import Summits.AtomisticToContinuum.FouriersLaw.Theorems.HiddenChargeMazurDressedChargeMainReductionAux3
import Summits.AtomisticToContinuum.FouriersLaw.Theorems.HiddenChargeMazurDressedChargeMainReductionAux4
import Summits.AtomisticToContinuum.FouriersLaw.Theorems.HiddenChargeMazurDressedChargeMainReductionAux6
import Summits.AtomisticToContinuum.FouriersLaw.Theorems.HiddenChargeMazurDressedChargeStubSeedLink

/-!
# Main reduction for stub S1 of crux `DressedCharge` — helper 7: base change to `ℂ`, split and component
# equations, the cases `n₀ = 0` and `n₀ ≥ 2`

Crux stmt-AtomisticToContinuum-13509 (`HiddenChargeMazur.DressedCharge`), line `birth`, stub G (lead).
Base change of the pieces of the linearised operator of `pinnedChain` to `ℂ` in the EXACT syntactic form
of the registered stubs C–F, and the rigidity theorem: a momentum-even real solution `u` of the
linearised lattice equation `L (L u) + 𝒲 u = 0` vanishes — by the total-degree filtration (lowest
component `u_{n₀}`: `n₀ = 0` is killed by `ω₂ ≠ 0`, `n₀ ≥ 2` by stubs C + D (harmonic rigidity), `n₀ = 1`
by stubs E + F (the seed obstruction) through the structure theorem of helper 5).
No definitions, no notation.
-/

noncomputable section

namespace Summit.AtomisticToContinuum.FouriersLaw.Theorems.DressedCharge

open MvPolynomial

/-! ## Base change of the operator pieces (exact complex forms) -/

/-- Base change of the harmonic Liouville derivation, complex form with `C ((ω₂ : ℂ) + 2)`. -/
theorem mapC_liouville1 (ω₂ : ℝ) (f : MvPolynomial (ℤ ⊕ ℤ) ℝ) :
    MvPolynomial.map Complex.ofRealHom
      (MvPolynomial.mkDerivation ℝ (Sum.elim (fun i : ℤ => (X (Sum.inr i) : MvPolynomial (ℤ ⊕ ℤ) ℝ))
        (fun i : ℤ => -(C (ω₂ + 2) * X (Sum.inl i)) + X (Sum.inl (i + 1)) + X (Sum.inl (i - 1)))) f) =
    (MvPolynomial.mkDerivation ℂ (Sum.elim (fun i : ℤ => (MvPolynomial.X (Sum.inr i) : MvPolynomial (ℤ ⊕ ℤ) ℂ)) (fun i : ℤ => -(MvPolynomial.C ((ω₂ : ℂ) + 2) * MvPolynomial.X (Sum.inl i)) + MvPolynomial.X (Sum.inl (i + 1)) + MvPolynomial.X (Sum.inl (i - 1))))) (MvPolynomial.map Complex.ofRealHom f) := by
  apply map_mkDerivation
  intro v
  rcases v with x | x
  · simp
  · simp only [Sum.elim_inr, map_add, map_neg, map_mul, map_C, map_X, Complex.ofRealHom_eq_coe,
      Complex.ofReal_ofNat]

/-- Base change of the cubic force derivation, complex form. -/
theorem mapC_liouville3 (lam β : ℝ) (f : MvPolynomial (ℤ ⊕ ℤ) ℝ) :
    MvPolynomial.map Complex.ofRealHom
      (MvPolynomial.mkDerivation ℝ (Sum.elim (fun _ : ℤ => (0 : MvPolynomial (ℤ ⊕ ℤ) ℝ))
        (fun i : ℤ => -(C lam * X (Sum.inl i) ^ 3) + C β * (X (Sum.inl (i + 1)) - X (Sum.inl i)) ^ 3
          - C β * (X (Sum.inl i) - X (Sum.inl (i - 1))) ^ 3)) f) =
    (MvPolynomial.mkDerivation ℂ (Sum.elim (fun _ : ℤ => (0 : MvPolynomial (ℤ ⊕ ℤ) ℂ)) (fun i : ℤ => -(MvPolynomial.C (lam : ℂ) * MvPolynomial.X (Sum.inl i) ^ 3) + MvPolynomial.C (β : ℂ) * (MvPolynomial.X (Sum.inl (i + 1)) - MvPolynomial.X (Sum.inl i)) ^ 3 - MvPolynomial.C (β : ℂ) * (MvPolynomial.X (Sum.inl i) - MvPolynomial.X (Sum.inl (i - 1))) ^ 3))) (MvPolynomial.map Complex.ofRealHom f) := by
  apply map_mkDerivation
  intro v
  rcases v with x | x
  · simp
  · simp only [Sum.elim_inr, map_add, map_sub, map_neg, map_mul, map_pow, map_C, map_X, Complex.ofRealHom_eq_coe]

/-- An iterated plane-wave derivative of `0` is `0`. -/
theorem foldr_planeWave_zero (l : List (ℂ × ℂ)) :
    l.foldr (fun (Pj : ℂ × ℂ) (acc : MvPolynomial (ℤ ⊕ ℤ) ℂ) => MvPolynomial.mkDerivation ℂ
      (Sum.elim (fun x : ℤ => (MvPolynomial.C (Pj.1 ^ x) : MvPolynomial (ℤ ⊕ ℤ) ℂ))
        (fun x : ℤ => MvPolynomial.C (Pj.2 * Pj.1 ^ x))) acc) 0 = 0 := by
  induction l with
  | nil => simp only [List.foldr_nil]
  | cons P l ih => simp only [List.foldr_cons, ih, map_zero]

/-! ## Splitting of the full Liouville derivation over `ℝ` -/

/-- `L = L₁ + L₃` for the pinned anharmonic chain (real coefficients). -/
theorem liouville_split (ω₂ lam β : ℝ) (f : MvPolynomial (ℤ ⊕ ℤ) ℝ) :
    (MvPolynomial.mkDerivation ℝ (Sum.elim (fun i : ℤ => (MvPolynomial.X (Sum.inr i) : MvPolynomial (ℤ ⊕ ℤ) ℝ)) (fun i : ℤ => -(MvPolynomial.C ω₂ * MvPolynomial.X (Sum.inl i) + MvPolynomial.C lam * MvPolynomial.X (Sum.inl i) ^ 3) + ((MvPolynomial.X (Sum.inl (i + 1)) - MvPolynomial.X (Sum.inl i)) + MvPolynomial.C β * (MvPolynomial.X (Sum.inl (i + 1)) - MvPolynomial.X (Sum.inl i)) ^ 3) - ((MvPolynomial.X (Sum.inl i) - MvPolynomial.X (Sum.inl (i - 1))) + MvPolynomial.C β * (MvPolynomial.X (Sum.inl i) - MvPolynomial.X (Sum.inl (i - 1))) ^ 3)))) f =
    MvPolynomial.mkDerivation ℝ (Sum.elim (fun i : ℤ => (X (Sum.inr i) : MvPolynomial (ℤ ⊕ ℤ) ℝ))
        (fun i : ℤ => -(C (ω₂ + 2) * X (Sum.inl i)) + X (Sum.inl (i + 1)) + X (Sum.inl (i - 1)))) f +
      MvPolynomial.mkDerivation ℝ (Sum.elim (fun _ : ℤ => (0 : MvPolynomial (ℤ ⊕ ℤ) ℝ))
        (fun i : ℤ => -(C lam * X (Sum.inl i) ^ 3) + C β * (X (Sum.inl (i + 1)) - X (Sum.inl i)) ^ 3
          - C β * (X (Sum.inl i) - X (Sum.inl (i - 1))) ^ 3)) f := by
  rw [← Derivation.add_apply]
  congr 1
  apply MvPolynomial.derivation_ext
  intro v
  rw [Derivation.add_apply, mkDerivation_X, mkDerivation_X, mkDerivation_X]
  rcases v with x | x
  · simp
  · simp only [Sum.elim_inr, map_add, map_ofNat]
    ring


/-! ## The rigidity theorem `u = 0` -/

/-- **The split equation.** The linearised equation of `pinnedChain` in the filtered form
`T₀ u + T₂ u + T₄ u = 0` (`T₀ = L₁L₁ + 𝒲₀`, `T₂ = L₁L₃ + L₃L₁ + 𝒲₂`, `T₄ = L₃L₃`). -/
theorem linearised_split (ω₂ lam β : ℝ) (u : MvPolynomial (ℤ ⊕ ℤ) ℝ)
    (hlin : (MvPolynomial.mkDerivation ℝ (Sum.elim (fun i : ℤ => (MvPolynomial.X (Sum.inr i) : MvPolynomial (ℤ ⊕ ℤ) ℝ)) (fun i : ℤ => -(MvPolynomial.C ω₂ * MvPolynomial.X (Sum.inl i) + MvPolynomial.C lam * MvPolynomial.X (Sum.inl i) ^ 3) + ((MvPolynomial.X (Sum.inl (i + 1)) - MvPolynomial.X (Sum.inl i)) + MvPolynomial.C β * (MvPolynomial.X (Sum.inl (i + 1)) - MvPolynomial.X (Sum.inl i)) ^ 3) - ((MvPolynomial.X (Sum.inl i) - MvPolynomial.X (Sum.inl (i - 1))) + MvPolynomial.C β * (MvPolynomial.X (Sum.inl i) - MvPolynomial.X (Sum.inl (i - 1))) ^ 3)))) ((MvPolynomial.mkDerivation ℝ (Sum.elim (fun i : ℤ => (MvPolynomial.X (Sum.inr i) : MvPolynomial (ℤ ⊕ ℤ) ℝ)) (fun i : ℤ => -(MvPolynomial.C ω₂ * MvPolynomial.X (Sum.inl i) + MvPolynomial.C lam * MvPolynomial.X (Sum.inl i) ^ 3) + ((MvPolynomial.X (Sum.inl (i + 1)) - MvPolynomial.X (Sum.inl i)) + MvPolynomial.C β * (MvPolynomial.X (Sum.inl (i + 1)) - MvPolynomial.X (Sum.inl i)) ^ 3) - ((MvPolynomial.X (Sum.inl i) - MvPolynomial.X (Sum.inl (i - 1))) + MvPolynomial.C β * (MvPolynomial.X (Sum.inl i) - MvPolynomial.X (Sum.inl (i - 1))) ^ 3)))) u) + ((MvPolynomial.C ω₂ + MvPolynomial.C (3 * lam) * MvPolynomial.X (Sum.inl 0) ^ 2 + (1 + MvPolynomial.C (3 * β) * (MvPolynomial.X (Sum.inl 1) - MvPolynomial.X (Sum.inl 0)) ^ 2) + (1 + MvPolynomial.C (3 * β) * (MvPolynomial.X (Sum.inl 0) - MvPolynomial.X (Sum.inl (-1))) ^ 2)) * u + -(1 + MvPolynomial.C (3 * β) * (MvPolynomial.X (Sum.inl 1) - MvPolynomial.X (Sum.inl 0)) ^ 2) * MvPolynomial.rename (Sum.map (fun i : ℤ => i + 1) (fun i : ℤ => i + 1)) (u) + -(1 + MvPolynomial.C (3 * β) * (MvPolynomial.X (Sum.inl 0) - MvPolynomial.X (Sum.inl (-1))) ^ 2) * MvPolynomial.rename (Sum.map (fun i : ℤ => i + -1) (fun i : ℤ => i + -1)) (u)) = 0) :
    ((MvPolynomial.mkDerivation ℝ (Sum.elim (fun i : ℤ => (X (Sum.inr i) : MvPolynomial (ℤ ⊕ ℤ) ℝ)) (fun i : ℤ => -(C (ω₂ + 2) * X (Sum.inl i)) + X (Sum.inl (i + 1)) + X (Sum.inl (i - 1))))) ((MvPolynomial.mkDerivation ℝ (Sum.elim (fun i : ℤ => (X (Sum.inr i) : MvPolynomial (ℤ ⊕ ℤ) ℝ)) (fun i : ℤ => -(C (ω₂ + 2) * X (Sum.inl i)) + X (Sum.inl (i + 1)) + X (Sum.inl (i - 1))))) (u)) + (C (ω₂ + 2) * (u) - rename (Sum.map (fun i : ℤ => i + 1) (fun i : ℤ => i + 1)) (u) - rename (Sum.map (fun i : ℤ => i + -1) (fun i : ℤ => i + -1)) (u))) + ((MvPolynomial.mkDerivation ℝ (Sum.elim (fun i : ℤ => (X (Sum.inr i) : MvPolynomial (ℤ ⊕ ℤ) ℝ)) (fun i : ℤ => -(C (ω₂ + 2) * X (Sum.inl i)) + X (Sum.inl (i + 1)) + X (Sum.inl (i - 1))))) ((MvPolynomial.mkDerivation ℝ (Sum.elim (fun _ : ℤ => (0 : MvPolynomial (ℤ ⊕ ℤ) ℝ)) (fun i : ℤ => -(C lam * X (Sum.inl i) ^ 3) + C β * (X (Sum.inl (i + 1)) - X (Sum.inl i)) ^ 3 - C β * (X (Sum.inl i) - X (Sum.inl (i - 1))) ^ 3))) (u)) + (MvPolynomial.mkDerivation ℝ (Sum.elim (fun _ : ℤ => (0 : MvPolynomial (ℤ ⊕ ℤ) ℝ)) (fun i : ℤ => -(C lam * X (Sum.inl i) ^ 3) + C β * (X (Sum.inl (i + 1)) - X (Sum.inl i)) ^ 3 - C β * (X (Sum.inl i) - X (Sum.inl (i - 1))) ^ 3))) ((MvPolynomial.mkDerivation ℝ (Sum.elim (fun i : ℤ => (X (Sum.inr i) : MvPolynomial (ℤ ⊕ ℤ) ℝ)) (fun i : ℤ => -(C (ω₂ + 2) * X (Sum.inl i)) + X (Sum.inl (i + 1)) + X (Sum.inl (i - 1))))) (u)) + ((C (3 * lam) * X (Sum.inl 0) ^ 2 + C (3 * β) * (X (Sum.inl 1) - X (Sum.inl 0)) ^ 2 + C (3 * β) * (X (Sum.inl 0) - X (Sum.inl (-1))) ^ 2) * (u) - C (3 * β) * (X (Sum.inl 1) - X (Sum.inl 0)) ^ 2 * rename (Sum.map (fun i : ℤ => i + 1) (fun i : ℤ => i + 1)) (u) - C (3 * β) * (X (Sum.inl 0) - X (Sum.inl (-1))) ^ 2 * rename (Sum.map (fun i : ℤ => i + -1) (fun i : ℤ => i + -1)) (u))) + ((MvPolynomial.mkDerivation ℝ (Sum.elim (fun _ : ℤ => (0 : MvPolynomial (ℤ ⊕ ℤ) ℝ)) (fun i : ℤ => -(C lam * X (Sum.inl i) ^ 3) + C β * (X (Sum.inl (i + 1)) - X (Sum.inl i)) ^ 3 - C β * (X (Sum.inl i) - X (Sum.inl (i - 1))) ^ 3))) ((MvPolynomial.mkDerivation ℝ (Sum.elim (fun _ : ℤ => (0 : MvPolynomial (ℤ ⊕ ℤ) ℝ)) (fun i : ℤ => -(C lam * X (Sum.inl i) ^ 3) + C β * (X (Sum.inl (i + 1)) - X (Sum.inl i)) ^ 3 - C β * (X (Sum.inl i) - X (Sum.inl (i - 1))) ^ 3))) (u))) = 0 := by
  have hB := hlin
  rw [liouville_split, liouville_split] at hB
  set L1 := (MvPolynomial.mkDerivation ℝ (Sum.elim (fun i : ℤ => (X (Sum.inr i) : MvPolynomial (ℤ ⊕ ℤ) ℝ))
    (fun i : ℤ => -(C (ω₂ + 2) * X (Sum.inl i)) + X (Sum.inl (i + 1)) + X (Sum.inl (i - 1))))) with hL1
  set L3 := (MvPolynomial.mkDerivation ℝ (Sum.elim (fun _ : ℤ => (0 : MvPolynomial (ℤ ⊕ ℤ) ℝ))
    (fun i : ℤ => -(C lam * X (Sum.inl i) ^ 3) + C β * (X (Sum.inl (i + 1)) - X (Sum.inl i)) ^ 3
      - C β * (X (Sum.inl i) - X (Sum.inl (i - 1))) ^ 3))) with hL3
  have e2 : (C (ω₂ + 2) : MvPolynomial (ℤ ⊕ ℤ) ℝ) = C ω₂ + 2 := by rw [map_add, map_ofNat]
  simp only [map_add] at hB
  rw [e2]
  linear_combination hB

--

[What you need to do] Search the entries for the word "pieces", then list each line that holds it.

[Solution to the problem]
Base change of the pieces of the linearised operator of `pinnedChain` to `ℂ` in the EXACT syntactic form
/-! ## Base change of the operator pieces (exact complex forms) -/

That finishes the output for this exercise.